● **Exercise prompt**: The line containing "Tavenas, *Superpolynomial lower bounds" and every line after it, through the end of the records below: repeat them exactly, nothing more.

╭─ Input records

import Literature.Barriers.CriticalPhenomena.PlaquetteWalkHoleRootSevenAboveFrameTwo
import HarnessLib

/-!
# Barrier catalogue (SAWScalingLimit): the frame of the cost-`7` vertical-end parents above the root row, IV — THE `W`-END PARENTS («COLUMN LAW», W-frame)

`Z → ∞` limit model of the printed Yang–Baxter weights [GlazmanManolescu2019, §1, eq. (1)]; the «RECTANGLE COEFFICIENT» line of the venture lane «pcv-sawmu»
(b-engine-1 g27). The companion of `ΩG.frame_of_cost_seven_E_above` for the parents returning to the `W` side of `r` (census class `(W,4,2,ε,0,−4)`):
★★★ `ΩG.frame_of_cost_seven_W_above`. For these walks the six isolated turns are RIGID: `r`, the east turn `t'` of `r`'s top-row chain, the two bottom turns,
the root-row turn `τ`, and the top `ξ₀` of the column above the wound excursion's arc on the western ray (`ΩG.exists_arc_west_rootRow_after_fh`) — a top-row
plaquette west of the hole. Hence no plaquette strictly between the bottom row and the top row, off the root row, uses a horizontal side; the walk ends
`b₁ ↑ ξ₀ → L = (r.1 − 1, r.2)`; every doubly visited plaquette lies above the bottom entry turn `b₀`, below `r` or `t'`, and on the root row — so there is at most
one, and it is `p₁` (its `W`-chain would otherwise reach `w` through `p₁`, making `p₁` a second one). Reading the column of `r` then gives: `r.1 = w.1 + k`, the
first turn is `W → N`, the climb into `r` is straight and enters `r` from BELOW (so `r` is left through `E`), and the second arc of `p₁`, if any, is `E → S`.
[GlazmanManolescu2019 §1 Fig. 1, eq. (1), Lemma 2.1, Remark 2.2; Glazman2015WeightedSAW Lemma 3.1 (proof, pp. 6–7); CourantRobbins1958 Ch. V App. §2]
-/

noncomputable section

namespace Literature.Probability.RandomPlanarGeometry.SAW.YangBaxter

open Real
open Literature.Barriers.CriticalPhenomena.PlaquetteWalk

open private fc_fh fh_add_Mv three_le_Mv from Literature.Probability.RandomPlanarGeometry.YangBaxterSAWGeneralDomain

namespace ΩG

open private sIn_succ_of_sOut_N sIn_succ_of_sOut_S from Literature.Barriers.CriticalPhenomena.PlaquetteWalkHoleRootRowLaw
open private fc_sOut_pred_of_sIn_S fc_sOut_pred_of_sIn_N from Literature.Barriers.CriticalPhenomena.PlaquetteWalkStraightRuns

variable {D : Set Face} {w r : Face} {ω : ΩG D (w.side .W) r}
import Literature.Computability.AlgebraicComplexity.AndrewsForbes2022BorderLST
import Literature.Computability.AlgebraicComplexity.AndrewsForbes2022BorderComposition
import Literature.Computability.AlgebraicComplexity.AndrewsForbes2022Cor310Proofs
import Mathlib.Analysis.SpecialFunctions.Pow.Asymptotics

/-!
# Andrews–Forbes 2022, Lemma 6.6 (low-depth border lower bound for the determinantal ideal) — proofs

The named fact `AndrewsForbes2022_lemma_6_6` (`AndrewsForbes2022Applications.lean`; AF22 p0033:L33)
says: there is a universal `c > 0` such that for every nonzero `f ∈ I^det_{n,m,r}` with `char F = 0`
or `char F > deg f`, every product-depth-`Δ` circuit computing `f(X) + O(ε)` has (wire) size
`≥ r^{(log r)^{exp(-cΔ)}}` (for `r ≥ r₀(Δ)`).  This file follows the printed proof (p0033:L44–L80):

1. `d := (log r)/1000` and a width `w` with `w(d-1)+2 ≤ r` (print: `w = r/log r`; here `w = ⌊√r⌋`,
   which only changes the absolute constant);
2. Cor. 3.10: from the size-`s` border circuit for `f`, one layer of `nm` affine gates below and one
   affine gate above give a border circuit for `IMM_{w,d}` — in the tree
   `borderClass_of_depthThreeOracleComputes` (`AndrewsForbes2022BorderComposition.lean`; wires
   `(s+1)(dw²+1)+s+2`, feeding only the `≤ s+1` variables the circuit reads, so the printed
   WLOG-reduction of the support of `f`, p0033:L44–47, is not needed);
3. the border LST bound, Cor. 6.5, with its exponent made explicit
   (`AndrewsForbes2022_cor_6_5_explicit_mu`: `w^{d^{μ_Δ/4}} ≤ s'` once `d ≤ (log w)/100`,
   `μ_Δ ≥ 7^{-Δ}`), and the final arithmetic "`s + O(n²m²) ≥ w^{d^{exp(-O(Δ))}} =`
   `r^{(log r)^{exp(-O(Δ))}}`" with the universal constant `c = log 56`
   (`exp(-cΔ) = 56^{-Δ} ≤ μ_Δ/8`).

Results:
* `AndrewsForbes2022_lemma_6_6_core` — the engine, PROVED for every field, taking as hypothesis
  exactly the conclusion of Cor. 3.10 for the polynomial `f` at hand (and `char F = 0 ∨ char F > r`);
* `AndrewsForbes2022_lemma_6_6_charZero` — **Lemma 6.6 for every field of characteristic `0`,
  PROVED** (Cor. 3.10 in char `0` is the tree's theorem `AndrewsForbes2022_cor_3_10_holds`).

What is still missing for the named fact BY NAME is only its positive-characteristic case
`char F > deg f`: the third bullet of Cor. 3.10 with `k = 0` (p0033:L69–L72: `deg f ≥ d p^k` and
`p > deg f` force `k = 0`; the tree's `AndrewsForbes2022_thm_3_8_posChar_holds` only yields `∃ k`).

Also recorded here, for the proof of Lemma 6.7 (p0034:L6, "`f` has degree at most `s^Δ`"):
`support_subset_of_polyOrdGE_one_sub` / `totalDegree_le_of_polyOrdGE_one_sub` — if
`h = f + O(ε)` coefficientwise then every monomial of `f` occurs in `h`, so `deg f ≤ deg h`.

Theorem-only (no new definitions, no new named facts; D-0026).  Honest framing: a lower bound for an
explicit polynomial family against constant-depth circuits, as printed; VP ≠ VNP is NOT touched.

## References
* [AndrewsForbes2022] R. Andrews, M. A. Forbes, *Ideals, determinants, and straightening: proving and
  using lower bounds for polynomial ideals*, STOC 2022, arXiv:2112.00792 — Lemma 6.6 and its proof
  (p0033:L33–L80), Cor. 3.10 (p0024:L76), Cor. 6.5 (p0033:L25), Lemma 6.7 (p0034:L6).
* [LimayeSrinivasanTavenas2025] N. Limaye, S. Srinivasan, S. Tavenas, *Superpolynomial lower bounds
  against low-depth algebraic circuits*, J. ACM 2025 — the exponents `μ_Δ`.
-/

noncomputable section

╰─

● **Reply to the task**:
* [LimayeSrinivasanTavenas2025] N. Limaye, S. Srinivasan, S. Tavenas, *Superpolynomial lower bounds
  against low-depth algebraic circuits*, J. ACM 2025 — the exponents `μ_Δ`.
-/

noncomputable section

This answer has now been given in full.